ACTIVITY: Only the lines below starting at the one that contains "open scoped NNReal" and ending at the one that contains "blockwise). [folklore] -/" are to be reproduced, exactly and with both ends kept.

DATA TO USE START

import Summits.ValiantsHypothesis.ValiantsHypothesis.Theorems.DivisionGapZeroOneTransferFormulaToIMM
import Summits.ValiantsHypothesis.ValiantsHypothesis.Theorems.DivisionGapZeroOneTransferIMMToSpan
import Literature.Computability.AlgebraicComplexity.QuasiPolynomialFormulasProofs
import Literature.Computability.AlgebraicComplexity.ValiantClassesProofs

/-!
# Route DivisionGap, crux `ZeroOneTransfer` (stmt-ValiantsHypothesis-5066), line `arborescence-span` —
# the SIGNED ARBORESCENCE SPAN (S1): every `VP_ℂ` family over `ℝ≥0` is a signed quotient of
# positive projections of the spanning-tree polynomial

`stub_signedSpan` (registered stub of the lead's skeleton `Cruxes/ZeroOneTransfer/Lines/arborescence-span.lean`):
for every family `f_n ∈ ℝ≥0[σ_n]` whose complexification is in `VP_ℂ` there is `c` such that for all
`n` some `N ≤ 2^((log₂ n + c)^c)` and positive Valiant projections `A, B, C` of Jerrum–Snir's
`stPoly ℝ≥0 N` (arborescence polynomials of arc-labelled digraphs on `N` non-root nodes, zero labels
allowed) satisfy `A ≠ 0` and `f_n · A + C = B`.  No 0/1 hypothesis is needed: this is the
theorem-grade half of the line; the other half (`stub_signElimination`, Kirchhoff sign elimination
for 0/1 polynomials) is the crux-strength bet.

## Proof (no circuit surgery)

* a common exponent `E(n) = (log₂ n + c₀)^{c₀}` dominates degree, variable count and complexity of
  `g_n = f_n ⊗ ℂ` (`exists_common_qp_exponent`), so `g_n` has a FORMULA of size `≤ 2^{18 E²}` over
  `ℂ` (`formulaComplexity_le_two_pow`: Valiant–Skyum–Berkowitz–Rackoff + Brent, BCS 1997
  Thm (21.35)/(21.36), proved in the tree);
* `stub_formulaToIMM` (landed, `DivisionGapZeroOneTransferFormulaToIMM.lean`): the formula is an
  entry of a product of `d` LABELLED `w × w` matrices over `ℂ` (entries variables or constants),
  `w, d ≤ 4 (E_ℂ + 1)^4`;
* REALIFICATION as a block identity (`SignedSpan.realify_prod`): `ℂ ↪ M₂(ℝ)`,
  `c ↦ [[re c, −im c], [im c, re c]]` label by label; the product of the doubled real matrices is
  `[[P, −Q], [Q, P]]` with `P + iQ` the complex product, and `f_n ⊗ ℝ = P_{st}` (`eq_of_toC_eq`);
* TWO-RAIL as a block identity (`SignedSpan.twoRail_prod`, Valiant 1979 Lemma 3): a real label is
  `pos − neg` over `ℝ≥0`; the product of the doubled matrices `[[U, V], [V, U]]` is `[[E, O], [O, E]]`
  with `E − O` the real product, so `f_n = E_{st} − O_{st}` over `ℝ`;
* `stub_immToSpan` (landed, `DivisionGapZeroOneTransferIMMToSpan*.lean`, the PADDING LEMMA):
  `E_{st} · A = B⁺`, `O_{st} · A = B⁻` with ONE nonzero `A ∈ Proj(ST_N)`, `N ≤ 4 (4·4w + d + 1)^8`;
  hence `f_n · A + B⁻ = B⁺` (injectivity of `ℝ≥0[x] ↪ ℝ[x]`), and
  `N ≤ 2^{700 E²} ≤ 2^{(log₂ n + 2c₀ + 10)^{2c₀+10}}` (`span_size_le`, `sevenHundred_mul_sq_le_pow`).

Labels are written `Sum.elim X C l` for `l : τ ⊕ R` (as in `Negative/Exchange.lean`); no new
definitions.  References: Valiant 1979 (two-rail; universality of iterated matrix products for
formulas); Bürgisser–Clausen–Shokrollahi 1997 Thm (21.33)–(21.36); Jerrum–Snir 1982 §4.5 (`ST`).
Helpers live in the sub-namespace `SignedSpan` (sibling stub files use `ProjClosure`,
`FormulaToIMM`, `IMMToSpan`).
-/

noncomputable section

-- Sub = Summit single-conjunct layout: the duplicated namespace component is mandated by the tree.
set_option linter.dupNamespace false

namespace Summit.ValiantsHypothesis.ValiantsHypothesis.Theorems.DivisionGapZeroOneTransfer

open Literature.Computability.AlgebraicComplexity Literature.Barriers.ValiantsHypothesis
open MvPolynomial Finset
open scoped NNReal

namespace SignedSpan

/-! ### Labels -/

/-- A label polynomial `Sum.elim X C l` is a label in the sense of the stubs. [folklore] -/
theorem label_isLabel {R : Type*} [CommSemiring R] {τ : Type*} (l : τ ⊕ R) :
    (∃ x, (Sum.elim X C l : MvPolynomial τ R) = X x) ∨ ∃ a, (Sum.elim X C l : MvPolynomial τ R) = C a := by
  rcases l with x | a
  · exact Or.inl ⟨x, rfl⟩
  · exact Or.inr ⟨a, rfl⟩

/-- Extracting label data from a labelled family of matrices. [folklore] -/
theorem exists_labels {R : Type*} [CommSemiring R] {τ ι : Type*} {d : ℕ}
    {M : Fin d → Matrix ι ι (MvPolynomial τ R)}
    (hM : ∀ l i j, (∃ x, M l i j = X x) ∨ (∃ a, M l i j = C a)) :
    ∃ lab : Fin d → ι → ι → τ ⊕ R, ∀ l i j, M l i j = Sum.elim X C (lab l i j) := by
  classical
  refine ⟨fun l i j => if h : ∃ x, M l i j = X x then Sum.inl h.choose
    else Sum.inr (((hM l i j).resolve_left h).choose), fun l i j => ?_⟩
  by_cases h : ∃ x, M l i j = X x
  · simp only [dif_pos h, Sum.elim_inl]; exact h.choose_spec
  · simp only [dif_neg h, Sum.elim_inr]; exact ((hM l i j).resolve_left h).choose_spec

/-! ### Realification `ℂ ↪ M₂(ℝ)` of labelled matrix products -/

section Realify

variable {τ : Type} {ι : Type} [Fintype ι] [DecidableEq ι]

omit [Fintype ι] [DecidableEq ι] in
/-- A complex label is `re + I · im` of two real labels (variables are real). [folklore] -/
theorem label_complex (l : τ ⊕ ℂ) :
    (Sum.elim X C l : MvPolynomial τ ℂ) =
      MvPolynomial.map Complex.ofRealHom
          (Sum.elim X C (Sum.elim Sum.inl (fun c => Sum.inr c.re) l : τ ⊕ ℝ) : MvPolynomial τ ℝ) +
        C Complex.I * MvPolynomial.map Complex.ofRealHom
          (Sum.elim X C (Sum.elim (fun _ => Sum.inr 0) (fun c => Sum.inr c.im) l : τ ⊕ ℝ) :
            MvPolynomial τ ℝ) := by
  rcases l with x | c
  · simp
  · simp only [Sum.elim_inr, map_C, Complex.ofRealHom_eq_coe, ← C_mul, ← C_add]
    congr 1
    apply Complex.ext <;> simp

/-- **Realification of a product of matrices**: the product of the block matrices
`[[R_l, -S_l], [S_l, R_l]]` is `[[P, -Q], [Q, P]]` where `P + I Q` is the product of the complex
matrices `R_l + I S_l` (the ring embedding `ℂ ↪ M₂(ℝ)`, blockwise). [folklore] -/
theorem realify_prod : ∀ (d : ℕ) (R S : Fin d → Matrix ι ι (MvPolynomial τ ℝ)),
    ∃ P Q : Matrix ι ι (MvPolynomial τ ℝ),
      (List.ofFn fun l => Matrix.fromBlocks (R l) (-S l) (S l) (R l)).prod =
        Matrix.fromBlocks P (-Q) Q P ∧
      (List.ofFn fun l => (R l).map (MvPolynomial.map Complex.ofRealHom) +
          (C Complex.I : MvPolynomial τ ℂ) • (S l).map (MvPolynomial.map Complex.ofRealHom)).prod =
        P.map (MvPolynomial.map Complex.ofRealHom) +
          (C Complex.I : MvPolynomial τ ℂ) • Q.map (MvPolynomial.map Complex.ofRealHom)
  | 0, R, S => ⟨1, 0, by simp [Matrix.fromBlocks_one], by simp⟩
  | d + 1, R, S => by
    obtain ⟨P, Q, h1, h2⟩ := realify_prod d (fun l => R l.succ) (fun l => S l.succ)
    refine ⟨R 0 * P - S 0 * Q, R 0 * Q + S 0 * P, ?_, ?_⟩
    · rw [List.ofFn_succ, List.prod_cons, h1, Matrix.fromBlocks_multiply]
      congr 1
      · rw [Matrix.neg_mul, sub_eq_add_neg]
      · rw [Matrix.mul_neg, Matrix.neg_mul, neg_add]
      · rw [add_comm]
      · rw [Matrix.mul_neg, add_comm, sub_eq_add_neg]
    · rw [List.ofFn_succ, List.prod_cons, h2]
      have hI : (C Complex.I : MvPolynomial τ ℂ) * C Complex.I = -1 := by
        rw [← C_mul, Complex.I_mul_I, C_neg, C_1]
      rw [add_mul, mul_add, mul_add, Matrix.map_sub _ (map_sub _), Matrix.map_add _ (map_add _),
        Matrix.map_mul, Matrix.map_mul, Matrix.map_mul, Matrix.map_mul, smul_add]
      simp only [Matrix.smul_mul, Matrix.mul_smul, smul_smul, hI, neg_smul, one_smul]
      abel

end Realify

/-! ### Valiant's two-rail split as a block identity -/

section TwoRail

variable {τ : Type} {κ : Type} [Fintype κ] [DecidableEq κ]

omit [Fintype κ] [DecidableEq κ] in
/-- A real label is the difference of its two rails over `ℝ≥0` (variables are positive). [folklore] -/
theorem label_real (l : τ ⊕ ℝ) :
    (Sum.elim X C l : MvPolynomial τ ℝ) =
      MvPolynomial.map NNReal.toRealHom
          (Sum.elim X C (Sum.elim Sum.inl (fun a => Sum.inr (Real.toNNReal a)) l : τ ⊕ ℝ≥0) :
            MvPolynomial τ ℝ≥0) -
        MvPolynomial.map NNReal.toRealHom
          (Sum.elim X C (Sum.elim (fun _ => Sum.inr 0) (fun a => Sum.inr (Real.toNNReal (-a))) l :
              τ ⊕ ℝ≥0) : MvPolynomial τ ℝ≥0) := by
  rcases l with x | a
  · simp
  · simp only [Sum.elim_inr, map_C, ← C_sub]
    congr 1
    simp only [NNReal.coe_toRealHom, Real.coe_toNNReal']
    exact (max_zero_sub_max_neg_zero_eq_self a).symm

/-- **Two-rail product** (Valiant 1979, Lemma 3, in block form): the product of the block matrices
`[[U_l, V_l], [V_l, U_l]]` over `ℝ≥0` is `[[E, O], [O, E]]` with `E − O = Π_l (U_l − V_l)` over `ℝ`.
[cite: Valiant1979, Lemma 3] -/
theorem twoRail_prod : ∀ (d : ℕ) (U V : Fin d → Matrix κ κ (MvPolynomial τ ℝ≥0)),
    ∃ E O : Matrix κ κ (MvPolynomial τ ℝ≥0),
      (List.ofFn fun l => Matrix.fromBlocks (U l) (V l) (V l) (U l)).prod =
        Matrix.fromBlocks E O O E ∧
      (List.ofFn fun l => (U l).map (MvPolynomial.map NNReal.toRealHom) -
          (V l).map (MvPolynomial.map NNReal.toRealHom)).prod =
        E.map (MvPolynomial.map NNReal.toRealHom) - O.map (MvPolynomial.map NNReal.toRealHom)
  | 0, U, V => ⟨1, 0, by simp [Matrix.fromBlocks_one], by simp⟩
  | d + 1, U, V => by
    obtain ⟨E, O, h1, h2⟩ := twoRail_prod d (fun l => U l.succ) (fun l => V l.succ)
    refine ⟨U 0 * E + V 0 * O, U 0 * O + V 0 * E, ?_, ?_⟩
    · rw [List.ofFn_succ, List.prod_cons, h1, Matrix.fromBlocks_multiply]
      congr 1 <;> abel
    · rw [List.ofFn_succ, List.prod_cons, h2]
      rw [sub_mul, mul_sub, mul_sub, Matrix.map_add _ (map_add _), Matrix.map_add _ (map_add _),
        Matrix.map_mul, Matrix.map_mul, Matrix.map_mul, Matrix.map_mul]
      abel

end TwoRail

/-! ### Real polynomials inside complex ones -/

/-- If `a ⊗ ℂ = b ⊗ ℂ + I · (c ⊗ ℂ)` for real polynomials `a b c` then `a = b`. [folklore] -/
theorem eq_of_toC_eq {τ : Type} {a b c : MvPolynomial τ ℝ}
    (h : MvPolynomial.map Complex.ofRealHom a =
      MvPolynomial.map Complex.ofRealHom b + C Complex.I * MvPolynomial.map Complex.ofRealHom c) :
    a = b := by
  ext m
  have hm := congrArg (MvPolynomial.coeff m) h
  simp only [coeff_map, coeff_add, coeff_C_mul, Complex.ofRealHom_eq_coe] at hm
  have := congrArg Complex.re hm
  simpa using this

/-! ### Quasi-polynomial bookkeeping -/

/-- `4 (5 · 4 (F+1)^4 + 1)^8 ≤ 2^(700 E²)` whenever `F ≤ 2^(18 E²)` and `1 ≤ E`. [folklore] -/
theorem span_size_le {F E : ℕ} (hE : 1 ≤ E) (hF : F ≤ 2 ^ (18 * E ^ 2)) :
    4 * (5 * (4 * (F + 1) ^ 4) + 1) ^ 8 ≤ 2 ^ (700 * E ^ 2) := by
  have h2a : 1 ≤ 2 ^ (18 * E ^ 2) := Nat.one_le_two_pow
  have h1 : F + 1 ≤ 2 ^ (18 * E ^ 2 + 1) := by rw [pow_succ]; omega
  have h3 : 5 * (4 * (F + 1) ^ 4) + 1 ≤ 2 ^ (4 * (18 * E ^ 2) + 9) := by
    have h2 : 4 * (F + 1) ^ 4 ≤ 2 ^ (4 * (18 * E ^ 2) + 6) := by
      calc 4 * (F + 1) ^ 4 ≤ 4 * (2 ^ (18 * E ^ 2 + 1)) ^ 4 :=
            Nat.mul_le_mul_left 4 (Nat.pow_le_pow_left h1 4)
        _ = 2 ^ (4 * (18 * E ^ 2) + 6) := by
            rw [← pow_mul, show 4 * (18 * E ^ 2) + 6 = 2 + (18 * E ^ 2 + 1) * 4 by ring, pow_add]
            norm_num
    have : 1 ≤ 2 ^ (4 * (18 * E ^ 2) + 6) := Nat.one_le_two_pow
    have h8 : (2 : ℕ) ^ (4 * (18 * E ^ 2) + 9) = 8 * 2 ^ (4 * (18 * E ^ 2) + 6) := by
      rw [show 4 * (18 * E ^ 2) + 9 = (4 * (18 * E ^ 2) + 6) + 3 by ring, pow_add]; ring
    rw [h8]; omega
  calc 4 * (5 * (4 * (F + 1) ^ 4) + 1) ^ 8 ≤ 4 * (2 ^ (4 * (18 * E ^ 2) + 9)) ^ 8 :=
        Nat.mul_le_mul_left 4 (Nat.pow_le_pow_left h3 8)
    _ = 2 ^ (2 + (4 * (18 * E ^ 2) + 9) * 8) := by rw [← pow_mul, pow_add]; norm_num
    _ ≤ 2 ^ (700 * E ^ 2) := by
        apply Nat.pow_le_pow_right two_pos
        have : 1 ≤ E ^ 2 := Nat.one_le_pow _ _ hE
        omega

/-- The exponent bookkeeping: `700 ((ℓ + c₀)^{c₀})² ≤ (ℓ + c)^c` for `c = 2c₀ + 10`. [folklore] -/
theorem sevenHundred_mul_sq_le_pow (c₀ ℓ : ℕ) :
    700 * ((ℓ + c₀) ^ c₀) ^ 2 ≤ (ℓ + (2 * c₀ + 10)) ^ (2 * c₀ + 10) := by
  have hx : 10 ≤ ℓ + (2 * c₀ + 10) := by omega
  have h1 : ((ℓ + c₀) ^ c₀) ^ 2 ≤ (ℓ + (2 * c₀ + 10)) ^ (2 * c₀) := by
    calc ((ℓ + c₀) ^ c₀) ^ 2 = (ℓ + c₀) ^ (2 * c₀) := by rw [← pow_mul, Nat.mul_comm]
      _ ≤ (ℓ + (2 * c₀ + 10)) ^ (2 * c₀) := Nat.pow_le_pow_left (by omega) _
  have h2 : 700 ≤ (ℓ + (2 * c₀ + 10)) ^ 10 :=
    calc (700 : ℕ) ≤ 10 ^ 10 := by norm_num
      _ ≤ (ℓ + (2 * c₀ + 10)) ^ 10 := Nat.pow_le_pow_left hx 10
  calc 700 * ((ℓ + c₀) ^ c₀) ^ 2
      ≤ (ℓ + (2 * c₀ + 10)) ^ 10 * (ℓ + (2 * c₀ + 10)) ^ (2 * c₀) := Nat.mul_le_mul h2 h1
    _ = (ℓ + (2 * c₀ + 10)) ^ (2 * c₀ + 10) := by rw [← pow_add, Nat.add_comm 10 (2 * c₀)]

DATA TO USE END

RESPONSE AREA:
open scoped NNReal

namespace SignedSpan

/-! ### Labels -/

/-- A label polynomial `Sum.elim X C l` is a label in the sense of the stubs. [folklore] -/
theorem label_isLabel {R : Type*} [CommSemiring R] {τ : Type*} (l : τ ⊕ R) :
    (∃ x, (Sum.elim X C l : MvPolynomial τ R) = X x) ∨ ∃ a, (Sum.elim X C l : MvPolynomial τ R) = C a := by
  rcases l with x | a
  · exact Or.inl ⟨x, rfl⟩
  · exact Or.inr ⟨a, rfl⟩

/-- Extracting label data from a labelled family of matrices. [folklore] -/
theorem exists_labels {R : Type*} [CommSemiring R] {τ ι : Type*} {d : ℕ}
    {M : Fin d → Matrix ι ι (MvPolynomial τ R)}
    (hM : ∀ l i j, (∃ x, M l i j = X x) ∨ (∃ a, M l i j = C a)) :
    ∃ lab : Fin d → ι → ι → τ ⊕ R, ∀ l i j, M l i j = Sum.elim X C (lab l i j) := by
  classical
  refine ⟨fun l i j => if h : ∃ x, M l i j = X x then Sum.inl h.choose
    else Sum.inr (((hM l i j).resolve_left h).choose), fun l i j => ?_⟩
  by_cases h : ∃ x, M l i j = X x
  · simp only [dif_pos h, Sum.elim_inl]; exact h.choose_spec
  · simp only [dif_neg h, Sum.elim_inr]; exact ((hM l i j).resolve_left h).choose_spec

/-! ### Realification `ℂ ↪ M₂(ℝ)` of labelled matrix products -/

section Realify

variable {τ : Type} {ι : Type} [Fintype ι] [DecidableEq ι]

omit [Fintype ι] [DecidableEq ι] in
/-- A complex label is `re + I · im` of two real labels (variables are real). [folklore] -/
theorem label_complex (l : τ ⊕ ℂ) :
    (Sum.elim X C l : MvPolynomial τ ℂ) =
      MvPolynomial.map Complex.ofRealHom
          (Sum.elim X C (Sum.elim Sum.inl (fun c => Sum.inr c.re) l : τ ⊕ ℝ) : MvPolynomial τ ℝ) +
        C Complex.I * MvPolynomial.map Complex.ofRealHom
          (Sum.elim X C (Sum.elim (fun _ => Sum.inr 0) (fun c => Sum.inr c.im) l : τ ⊕ ℝ) :
            MvPolynomial τ ℝ) := by
  rcases l with x | c
  · simp
  · simp only [Sum.elim_inr, map_C, Complex.ofRealHom_eq_coe, ← C_mul, ← C_add]
    congr 1
    apply Complex.ext <;> simp

/-- **Realification of a product of matrices**: the product of the block matrices
`[[R_l, -S_l], [S_l, R_l]]` is `[[P, -Q], [Q, P]]` where `P + I Q` is the product of the complex
matrices `R_l + I S_l` (the ring embedding `ℂ ↪ M₂(ℝ)`, blockwise). [folklore] -/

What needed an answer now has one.